Naive im2col

Link:

还是年前最后一天写的玩具,原计划准备过年的时候把后向也实现了。

然而,人性是那么的强大,呵呵。我看着PS4上刚买的一堆游戏,就已经知道故事的结局了,就这样吧。

参照了chainer的实现。im2col_by_kern 这个要快不少。用chainer实现对比测试了结果,应该没错。

市面上不少框架,适合看代码的,个人观点是抽象一点可以看Chainer的Python,底层一点的可以看caffe的cpp。两者代码都组织的不错,结构比较清晰,按理说caffe2应该组织的也很好,不过我没自己看过,没有发言权。

import cv2
import numpy as np
import time
from math import ceil


def conv_output_axis(l, k, s, p):
    padding_l = l + 2*p
    # equal to (padding_l - k)//s + 1
    # don't forget float in 2.x, FXXX --!
    return ceil((padding_l - (k - 1))/float(s))
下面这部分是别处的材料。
/-- **KERNEL: `P = (4537/121, 43767/1331)` is not divisible by `7` in `T₀(ℚ_463)`** — the chain certifies `62 • P̄ ≠ O` in
`T̃₀(𝔽_463)` for the reduction `P̄ = (313, 355)`, `7·62 = #T̃₀(𝔽_463)`, and `localNondivisible_of_chainB_rat`.
[cite: SilvermanAEC2009, III.2.3, VII.2 Prop. 2.1, VII.3 Prop. 3.1] -/
theorem minTwist23_localNondivisible_463 :
    haveI : Fact (Nat.Prime 463) := ⟨by norm_num⟩;
    ∀ Q : ((((⟨0, -1, 1, -2821, 55579⟩ : WeierstrassCurve ℤ).map (Int.castRingHom ℚ))).baseChange ℚ_[463]).toAffine.Point,
      7 • Q ≠ WeierstrassCurve.Affine.Point.map (W' := (((⟨0, -1, 1, -2821, 55579⟩ : WeierstrassCurve ℤ).map (Int.castRingHom ℚ))).toAffine)
        (S := ℚ) (Algebra.ofId ℚ ℚ_[463]) (.some ((4537 : ℚ) / 121) ((43767 : ℚ) / 1331) minTwist23_nonsingular_P) := by
  haveI : Fact (Nat.Prime 463) := ⟨by norm_num⟩
  have hq : ¬ ((463 : ℕ) : ℤ) ∣ (⟨0, -1, 1, -2821, 55579⟩ : WeierstrassCurve ℤ).Δ := by decide +kernel
  have hx : ¬ (463 : ℕ) ∣ (((4537 : ℚ) / 121)).den := by decide +kernel
  have hy : ¬ (463 : ℕ) ∣ (((43767 : ℚ) / 1331)).den := by decide +kernel
  have hm : ((463 : ℕ) : ℤ) ∣ (((4537 : ℚ) / 121)).num - (313 : ℤ) * (((4537 : ℚ) / 121)).den := by decide +kernel
  have hm' : ((463 : ℕ) : ℤ) ∣ (((43767 : ℚ) / 1331)).num - (355 : ℤ) * (((43767 : ℚ) / 1331)).den := by decide +kernel
  have hpk : 7 * 62 = Nat.card (((⟨0, -1, 1, -2821, 55579⟩ : WeierstrassCurve ℤ).map (Int.castRingHom (ZMod 463))).toAffine.Point) := by
    rw [minTwist23_card_463]
  exact localNondivisible_of_chainB_rat (⟨0, -1, 1, -2821, 55579⟩ : WeierstrassCurve ℤ) 463 hq minTwist23_nonsingular_P hx hy hm hm' hpk
    chain463_mult (by convert chain463_ok)

/-! ## §2 The second decisive prime `463`: Selmer-bound form, bit ⟺ unit, agreement with `29` -/

/-- **ROW `997b1` @ `(7, −23)`: THE SECOND DECISIVE PRIME `463`, Selmer-bound form.** For every imaginary quadratic `K` with
`d_K = −23`, granted `hSak3` (Sakamoto 2022 L4.4 + L4.6 (1) by name): IF `#Sel₇(E^{(d_K)}/ℚ) ≤ 7`, THEN every datum `D` of `T₀`
at level `N_{T₀}` with `7 ∤ c_D` and the period transfer has a UNIT mod-`7` Kurihara number AT `463`. Side conditions all kernel.
CONDITIONAL on `hSak3`; per curve; BSD is not proved by it. [cite: Sakamoto2022pSelmer, Lemma 4.4, Lemma 4.6 (1)]
[cite: SilvermanAEC2009, X.5 Cor. 5.4] [cite: CremonaAlgorithms1997, Table 1 (997b1)] -/
theorem twistKuriharaClaim_463_of_natCard_selmerGroup_le
    (hSak3 : Literature.NumberTheory.EllipticCurves.Sakamoto2022_kuriharaNumber_prime_ne_zero_of_localNondivisible)
    (K : Type) [Field K] [NumberField K] (hD : NumberField.discr K = -23)
    (hle : haveI := isElliptic_c997b1; haveI := isGloballyMinimal_c997b1; haveI := Fact.mk (by norm_num : Nat.Prime 7);
      Nat.card ((((⟨0, -1, 1, -5, -3⟩ : WeierstrassCurve ℤ).map (Int.castRingHom ℚ)).quadraticTwist (NumberField.discr K : ℚ)).selmerGroup (7 : ℕ)) ≤ 7) :
    haveI := minTwist23_isElliptic; haveI := minTwist23_isGloballyMinimal;
    haveI : NeZero (((⟨0, -1, 1, -2821, 55579⟩ : WeierstrassCurve ℤ).map (Int.castRingHom ℚ)).conductorNorm ℤ) := neZero_conductorNorm_of_isElliptic _;
    haveI := Fact.mk (by norm_num : Nat.Prime 7);
    ∀ (D : ModularParametrizationData ((⟨0, -1, 1, -2821, 55579⟩ : WeierstrassCurve ℤ).map (Int.castRingHom ℚ))
          (((⟨0, -1, 1, -2821, 55579⟩ : WeierstrassCurve ℤ).map (Int.castRingHom ℚ)).conductorNorm ℤ)),
        ¬ ((7 : ℕ) : ℤ) ∣ D.maninConstant →
        (∃ u : ℚ, ‖(u : ℚ_[7])‖ = 1 ∧
          ((⟨0, -1, 1, -2821, 55579⟩ : WeierstrassCurve ℤ).map (Int.castRingHom ℚ)).realPeriodRat = u * plusPeriod D.f) →
        ∃ ψ : (q : ℕ) → (ZMod q)ˣ →* Multiplicative (ZMod 7),
          (∀ q ∈ (463 : ℕ).primeFactors, Function.Surjective (ψ q)) ∧ kuriharaNumber D.f 7 463 ψ ≠ 0 := by
  haveI := isElliptic_c997b1
  haveI := isGloballyMinimal_c997b1
  haveI := minTwist23_isElliptic
  haveI := minTwist23_isGloballyMinimal
  haveI iNZT : NeZero (((⟨0, -1, 1, -2821, 55579⟩ : WeierstrassCurve ℤ).map (Int.castRingHom ℚ)).conductorNorm ℤ) :=
    neZero_conductorNorm_of_isElliptic _
  haveI iP := Fact.mk (by norm_num : Nat.Prime 7)
  haveI : Fact (Nat.Prime 463) := ⟨by norm_num⟩
  have hsur : ((⟨0, -1, 1, -5, -3⟩ : WeierstrassCurve ℤ).map (Int.castRingHom ℚ)).HasSurjectiveModNGaloisRep ((7 : ℕ) : ℤ) := by
    simpa using hasSurjectiveModNGaloisRep_7
  have hC : (⟨1, (8 : ℚ), (0 : ℚ), -((1 : ℚ) / 2)⟩ : WeierstrassCurve.VariableChange ℚ) •
      ((⟨0, -1, 1, -2821, 55579⟩ : WeierstrassCurve ℤ).map (Int.castRingHom ℚ)) =
      ((⟨0, -1, 1, -5, -3⟩ : WeierstrassCurve ℤ).map (Int.castRingHom ℚ)).quadraticTwist ((NumberField.discr K : ℤ) : ℚ) := by
    rw [hD]; push_cast; exact minTwist23_smul_eq
  have hpD : ¬ (((7 : ℕ) : ℤ) ∣ NumberField.discr K) := by rw [hD]; decide
  intro D hc hu
  exact twistKuriharaClaim_prime_of_natCard_selmerGroup_le hSak3 _ 7 (by norm_num) goodOrdinary_7.1 goodOrdinary_7.2 hsur
    (NumberField.discr_ne_zero K) hpD _ _ hC minTwist23_nonAnomalous_7 minTwist23_kodairaNeron_7 hle 463
    minTwist23_isCyclicKolyvaginLevel_7_463 _ minTwist23_localNondivisible_463 D hc hu

/-- **ROW `997b1` @ `(7, −23)`: the SECOND prime `463` — bit ⟺ unit `δ̃_463(T₀)`.** For every imaginary quadratic `K` with
`d_K = −23`, granted the eight named facts and the E-side claim `hδE`: the depth-table bit holds IFF every admissible datum of `T₀`
has a unit mod-`7` Kurihara number AT `463`. (⟹) `exactRowZhang_7_neg23_rankFree` + `twistKuriharaClaim_463_of_natCard_selmerGroup_le`;
(⟸) `kolyvaginPrime_iff_twistKuriharaBit_7_neg23` with `m = 463`. CONDITIONAL; per curve; BSD is not proved by it.
[cite: Sakamoto2022pSelmer, Lemma 4.4, Lemma 4.6 (1), Thm. 1.2, Thm. 1.5] [cite: Kim2022StructureSelmer, Thm. 1.11]
[cite: WZhang2014, Lemma 8.4 (1) (p. 236)] [cite: GrossLMS1991, Prop. 3.7 (2)] [cite: CremonaAlgorithms1997, Table 1 (997b1)] -/
theorem twistKuriharaBit_iff_unit_463
    (h372 : GrossLMS1991.prop37_2_frobeniusCongruence)
    (h84 : Literature.NumberTheory.EllipticCurves.WZhang2014_lemma84_exists_minimal_kolyvaginClass_one_selmerCard)
    (hKim : Kim2022_card_selmerGroup_le_pow_of_kuriharaNumber_ne_zero)
    (hSak1 : Sakamoto2022_card_selmerGroup_eq_pow_of_isDeltaMinimal)
    (hSak2 : Sakamoto2022_exists_cyclicLevel_kuriharaNumber_ne_zero)
    (hSak3 : Literature.NumberTheory.EllipticCurves.Sakamoto2022_kuriharaNumber_prime_ne_zero_of_localNondivisible)
    (hnf : exists_isNewformOf) (hMaz : mazur_not_dvd_maninConstant_of_odd)
    (K : Type) [Field K] [NumberField K] (hK : IsImaginaryQuadratic K) (hD : NumberField.discr K = -23)
    (hδE : haveI := isElliptic_c997b1; haveI := isGloballyMinimal_c997b1;
      haveI : NeZero (((⟨0, -1, 1, -5, -3⟩ : WeierstrassCurve ℤ).map (Int.castRingHom ℚ)).conductorNorm ℤ) := neZero_conductorNorm_of_isElliptic _;
      haveI := Fact.mk (by norm_num : Nat.Prime 7);
      ∀ (D : ModularParametrizationData ((⟨0, -1, 1, -5, -3⟩ : WeierstrassCurve ℤ).map (Int.castRingHom ℚ)) (((⟨0, -1, 1, -5, -3⟩ : WeierstrassCurve ℤ).map (Int.castRingHom ℚ)).conductorNorm ℤ)), ¬ ((7 : ℕ) : ℤ) ∣ D.maninConstant →
        (∃ u : ℚ, ‖(u : ℚ_[7])‖ = 1 ∧ ((⟨0, -1, 1, -5, -3⟩ : WeierstrassCurve ℤ).map (Int.castRingHom ℚ)).realPeriodRat = u * plusPeriod D.f) →
        ∃ ψ : (ℓ : ℕ) → (ZMod ℓ)ˣ →* Multiplicative (ZMod 7),
          (∀ ℓ ∈ (3277 : ℕ).primeFactors, Function.Surjective (ψ ℓ)) ∧ kuriharaNumber D.f 7 3277 ψ ≠ 0) :
    haveI := isElliptic_c997b1; haveI := isGloballyMinimal_c997b1;
      haveI : NeZero (((⟨0, -1, 1, -5, -3⟩ : WeierstrassCurve ℤ).map (Int.castRingHom ℚ)).conductorNorm ℤ) := neZero_conductorNorm_of_isElliptic _;
      haveI := Fact.mk (by norm_num : Nat.Prime 7);
    haveI := minTwist23_isElliptic; haveI := minTwist23_isGloballyMinimal;
    haveI : NeZero (((⟨0, -1, 1, -2821, 55579⟩ : WeierstrassCurve ℤ).map (Int.castRingHom ℚ)).conductorNorm ℤ) := neZero_conductorNorm_of_isElliptic _;
    (∃ (Dt : ModularParametrizationData ((⟨0, -1, 1, -5, -3⟩ : WeierstrassCurve ℤ).map (Int.castRingHom ℚ)) (((⟨0, -1, 1, -5, -3⟩ : WeierstrassCurve ℤ).map (Int.castRingHom ℚ)).conductorNorm ℤ)) (β : ℤ)
      (ι : K →+* ℂ) (ℓ : ℕ) (d : KolyvaginHeegnerData Dt β ι ℓ),
      ℓ.Prime ∧ Zhang2014.IsKolyvaginPrime (((⟨0, -1, 1, -5, -3⟩ : WeierstrassCurve ℤ).map (Int.castRingHom ℚ)).conductorNorm ℤ) ((⟨0, -1, 1, -5, -3⟩ : WeierstrassCurve ℤ).map (Int.castRingHom ℚ)) K 7 ℓ ∧
        d.kolyvaginClass (p := 7) (by norm_num) 1 ≠ 0) ↔
    (∀ (D : ModularParametrizationData ((⟨0, -1, 1, -2821, 55579⟩ : WeierstrassCurve ℤ).map (Int.castRingHom ℚ))
          (((⟨0, -1, 1, -2821, 55579⟩ : WeierstrassCurve ℤ).map (Int.castRingHom ℚ)).conductorNorm ℤ)),
        ¬ ((7 : ℕ) : ℤ) ∣ D.maninConstant →
        (∃ u : ℚ, ‖(u : ℚ_[7])‖ = 1 ∧
          ((⟨0, -1, 1, -2821, 55579⟩ : WeierstrassCurve ℤ).map (Int.castRingHom ℚ)).realPeriodRat = u * plusPeriod D.f) →
        ∃ ψ : (q : ℕ) → (ZMod q)ˣ →* Multiplicative (ZMod 7),
          (∀ q ∈ (463 : ℕ).primeFactors, Function.Surjective (ψ q)) ∧ kuriharaNumber D.f 7 463 ψ ≠ 0) := by
  haveI := isElliptic_c997b1
  haveI := isGloballyMinimal_c997b1
  haveI iNZ : NeZero (((⟨0, -1, 1, -5, -3⟩ : WeierstrassCurve ℤ).map (Int.castRingHom ℚ)).conductorNorm ℤ) :=
    neZero_conductorNorm_of_isElliptic _
  haveI := minTwist23_isElliptic
  haveI := minTwist23_isGloballyMinimal
  haveI iNZT : NeZero (((⟨0, -1, 1, -2821, 55579⟩ : WeierstrassCurve ℤ).map (Int.castRingHom ℚ)).conductorNorm ℤ) :=
    neZero_conductorNorm_of_isElliptic _
  haveI iP := Fact.mk (by norm_num : Nat.Prime 7)
  haveI : Fact (Nat.Prime 463) := ⟨by norm_num⟩
  haveI : NeZero (463 : ℕ) := ⟨by norm_num⟩
  constructor
  · intro hbit
    exact twistKuriharaClaim_463_of_natCard_selmerGroup_le hSak3 K hD
      ((exactRowZhang_7_neg23_rankFree h372 h84 K hK hD).mp hbit).2
  · intro hunit
    refine (kolyvaginPrime_iff_twistKuriharaBit_7_neg23 h372 h84 hKim hSak1 hSak2 hnf hMaz K hK hD hδE).mpr fun D hc hu ↦ ?_
    obtain ⟨ψ, hψ, hne⟩ := hunit D hc hu
    refine ⟨463, inferInstance, minTwist23_isCyclicKolyvaginLevel_7_463, ?_, ψ, hψ, hne⟩
    rw [Nat.Prime.primeFactors (by norm_num), Finset.card_singleton]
def conv_output_size(img, kernel, stride, padding):
    n, c, h, w = img.shape
    kh, kw = kernel
    sh, sw = stride
    ph, pw = padding
    oh = conv_output_axis(h, kh, sh, ph)
    ow = conv_output_axis(w, kw, sw, pw)
    return (int(oh), int(ow))


# n, c, h, w => n, c, kh, kw, oh, ow
# or
# n, c, h, w => n, (c* kh* kw), oh, ow
# TODO too many loops
def im2col(img, k, s, p, pval=0):
    output_size = conv_output_size(img, k, s, p)
    oh, ow = output_size
    ph, pw = p
    kh, kw = k
    sh, sw = s
    n, c, h, w = img.shape
    # Pad
    img = np.pad(img,
                 ((0, 0), (0, 0), (ph, ph), (pw, pw)),
                 mode='constant',
                 constant_values=pval)
    col = np.ndarray((n, c * kh * kw, oh, ow),
                     dtype=img.dtype)
    kern_weights_size = [n, c*kh*kw]
    for h in range(oh):
        hs, he = h*sh, h*sh+kh
        for w in range(ow):
            col[:, :, h, w] = img[:, :,
                                  hs: he,
                                  w*sw: w*sw + kw].reshape(
                                      kern_weights_size)
    return col


# Less loops version, much faster.
def im2col_by_kern(img, k, s, p, pval=0):
    output_size = conv_output_size(img, k, s, p)
    oh, ow = output_size
    ph, pw = p
    kh, kw = k
    sh, sw = s
    n, c, h, w = img.shape
    # Pad
    img = np.pad(img,
                 ((0, 0), (0, 0), (ph, ph), (pw, pw)),
                 mode='constant',
                 constant_values=pval)
    col = np.ndarray((n, c * kh * kw, oh, ow),
                     dtype=img.dtype)
    flat_kern_size = c*kh*kw
    for h in range(kh):
        hs, he = h, h + sh * oh
        for w in range(kw):
            # n, c*k^2, h, w
            col[:, kw*h+w: flat_kern_size: kh*kw, :, :] = img[:,
                                                              :,
                                                              hs:he:sh,
                                                              w:w + sw * ow:sw]
    return col


def conv_forward(img, W, b, k, s, p, pval=0):
    cols = im2col_by_kern(img, k, s, p, pval)
    # cols => n, c * kh * kw, oh, ow
    # W    => out_c, c * kh * kw
    # bias => 1, c_out
    y = np.tensordot(cols, W, (1, 1))
    if b is not None:
        y += b
    y = np.transpose(y, (0, 3, 1, 2))
    return y